I suspect that this is an issue with these machines. I may have gotten them into a bad state
by locking and freeing them in the past with downburst available some times and not others.
I will continue to keep these vms locked, rather than release them back into the wild.
Updated by Sandon Van Ness over 9 years ago
Basically we should be hiding exceptions that are not fatal and not causing the machine to come up.
Updated by Christina Meno over 9 years ago
I saw something kinda like this #10140
Updated by Zack Cerza about 9 years ago
- Status changed from New to Need More Info
I'm strongly leaning toward just disabling this "Re-creating guest" feature, as I've never seen it work. I have, however, seen a lot of this nonsense:
http://qa-proxy.ceph.com/teuthology/teuthology-2015-02-11_17:00:03-upgrade:firefly-firefly-distro-basic-vps/752626/teuthology.log
Sandon, objections? I'm prepared to do the work myself since I'm already working on the relevant functions anyway.
Updated by Sandon Van Ness about 9 years ago
I have a strong objection to disabling that.

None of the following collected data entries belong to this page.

/-!
# `Balaban1983to89.B4Prop31Holonomy` — T. Bałaban, *Regularity and decay of lattice Green's functions*, Commun. Math.
Phys. **89** (1983) 571–597 [Balaban1983RegularityDecay] (= [B4]): «Proposition 3.1′ of [2]» (1.21)–(1.22) p. 574 at
`A ≠ 0` — file 2b/3: the PRISMS `Γ_{y,x} ∪ [x, x + e_μ] ∪ Γ_{y′,x′} ∪ ⟨y′, y⟩` of §4 (p. 590: the contours of
(4.8)–(4.10))
for [B4]'s abelian link variables `U(A_b) = exp(qeηA_b)` (1.2), their HOLONOMY, and its bound from the regularity
(1.21) `|(∂^η_μA)(x)| ≤ O(1)p(e)`

statement-level skeleton of published theorems with citation tags; proofs where landed; nothing here is a claim about
the Yang–Mills mass gap

PDF held: `paper:balaban1983-cmp89-regularity-decay` (journal page = PDF page + 570); pp. 572–574 [PDF 2–4], 589–591
[PDF 19–21] read.

CITATION HEADER (lean-in-tree rule).  Phase-2 PROOF file of the lit-balaban typed skeleton (HOME
`run/shared/lean/pub/lit-balaban/`), SKELETON row **`B4.Prop3.1'[II]`** (owner r01, referee ref-4), seat p35 gen 2 (unit
`lit-balaban-p35`); file 1 = `B4Prop31Energy` (generic variational representation (4.1)–(4.3)), file 2a =
`B4Prop31Prism` (abelian telescoping / prism inequality), file 3 = `B4Prop31Averaging` + `B4Prop31Regular` (the
covariant averaging inequality, (1.22), and the typed leaf `B4.Prop31Printed` on the regular-region family).

THE PRINTED TEXT (p. 590 [PDF 20], verbatim up to OCR, `≦` written `≤`): *"Now it is easily seen that to prove (1.18) it
is sufficient to prove a_k|φ(x)|² + a_k|φ(x′)|² − a_k²⟨φ, Q_k(A)G_k(Δ(x,x′),A)Q_k^*(A)φ⟩ ≥ γ₀′|U(A(⟨x,x′⟩))φ(x′) −
φ(x)|² −
O(1)e²p²(e)(|φ(x)|² + |φ(x′)|²), (4.7) with γ₀′ independent of k, ⟨x,x′⟩, and A. … Using the regularity condition for A,
we write A = A₀ + A′ on Δ(x,x′) with A₀ constant and A′ satisfying the bounds |A′|, |∂^η_μA′| ≤ O(1)p(e)."* and the
contours of (4.8): *"Σ_{y=x,x′} Σ_{z∈B^k(y)} η^d eηA′(Γ^{(k)}_{y,z}) q U(A₀(Γ^{(k)}_{y,z}))φ^{(k)}(z)"*.  DICTIONARY
(lattice units, as `B4Lower18RegularRegion`): `η = 1/n`; the fine region of the unit labels `Ωc ⊂ ℤ^{d+1}` is
`fineDom n Ωc`; `Γ^{(k)}_{y,x}` = the staircase `stair (n·y) x` (`rstairContour`); the unit-lattice bond `⟨y, y + e_μ⟩`
is the straight fine contour `seg μ (n·y) n` of `n` steps; a vector field in component form `A_ν(x)` is the bond
function `compField`; `U(A(Γ)) = F.U(κ·Σ_{b⊂Γ}A_b)` (`transport_fieldLink`, `κ = eη = e/n`); (1.21) reads
`|A_ν(x + e_μ) − A_ν(x)| ≤ δ`, `δ = O(1)p(e)·η`.

WHAT IS KERNEL-CHECKED (zero `sorry`, standard axioms; no new `Prop`-valued statement):
* §1 the contour sums `A(Γ_{y,x})` (`stairSum`), `A(⟨y, y+e_μ⟩)` and `A([x, x + e_μ])` (`segSum`), the transporters of
  the region in closed form (`contourTrans_region_eq`: `U(A(Γ_{y,x})) = F.U(κ·A(Γ_{y,x}))`), the unit-lattice link
  `U(A(⟨y,y+e_μ⟩))` of (1.22) (`clink`, `clink_eq`, orthogonal);
* §2 translation covariance of the staircases (`stair_add`: `Γ_{y+e_μ, x+e_μ} = Γ_{y,x} + e_μ`), the HOLONOMY SUM of
  the prism `Λ(y,μ,x) = A(⟨y,y′⟩) + A(Γ_{y′,x′}) − A(Γ_{y,x}) − A([x,x′])` (`loopSum`) and its bound from (1.21):
  **`abs_loopSum_le`: `|Λ| ≤ (3d+4)·n²·δ`** (`= (3d+4)·O(1)p(e)/η … ×η²`: with `κ = e/n`, `|κΛ| ≤ (3d+4)·O(1)·e·p(e)`,
  the source of the printed `O(1)e²p²(e)` in (4.7)/(1.22));
(The abelian PRISM INEQUALITY that consumes `κΛ` is `B4Prop31Prism.prism_sq_le`, file 2a.)
Unit `lit-balaban-p35` (gen 2), HOME as above.
-/

namespace Literature.MathematicalPhysics.QuantumFieldTheory.Balaban1983to89.B4Prop31Holonomy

For whatever reason on rhel6/centos6 (haven't seen it on any other distros including centos7/rhel7) a guest will sometimes simply will not boot correctly (gets a kernel panic on boot). Simply powercycling the guest will fix the issue (or re-creating it will). This was added because originally when this code did not exist we could get a lot of failures.
Sure it would be nice to fix the underlying issue but considering it being limited to rhel/centos 6.x makes me think it is some sort of kernel issue and not going to be an easy process to find and fix.
I believe it should atempt it 2 (maybe 3 times) and be a bit smarter on checking which guest is still not up (as it currently just checks $upcount/$totalcount and re-creates them all) and mark it down with description of 'teuthology: guest did not boot after X loops' or something.
Look at logs for jobs 750105, 750120, 750121 for this run:
These are all passes that would have otherwise failed had it not been for the 're-creating guest' feature.
It would be awesome if teuthology could then unlock the remaining guests and and go back into its 'waiting for machines' state (so the job would not fail due to say a failed disk) but that is probably a bit too much to ask.
Updated by Zack Cerza about 9 years ago
- Status changed from Need More Info to In Progress
- Assignee changed from Sandon Van Ness to Zack Cerza
Thanks for the great explanation.
Okay, so I think task.internal.lock_machines()
, provision.create_if_vm()
and provision.destroy_if_vm()
can be refactored to give up after a few tries.
Updated by Zack Cerza about 9 years ago
- Status changed from In Progress to Fix Under Review
Updated by Zack Cerza about 9 years ago
- Status changed from Fix Under Review to Resolved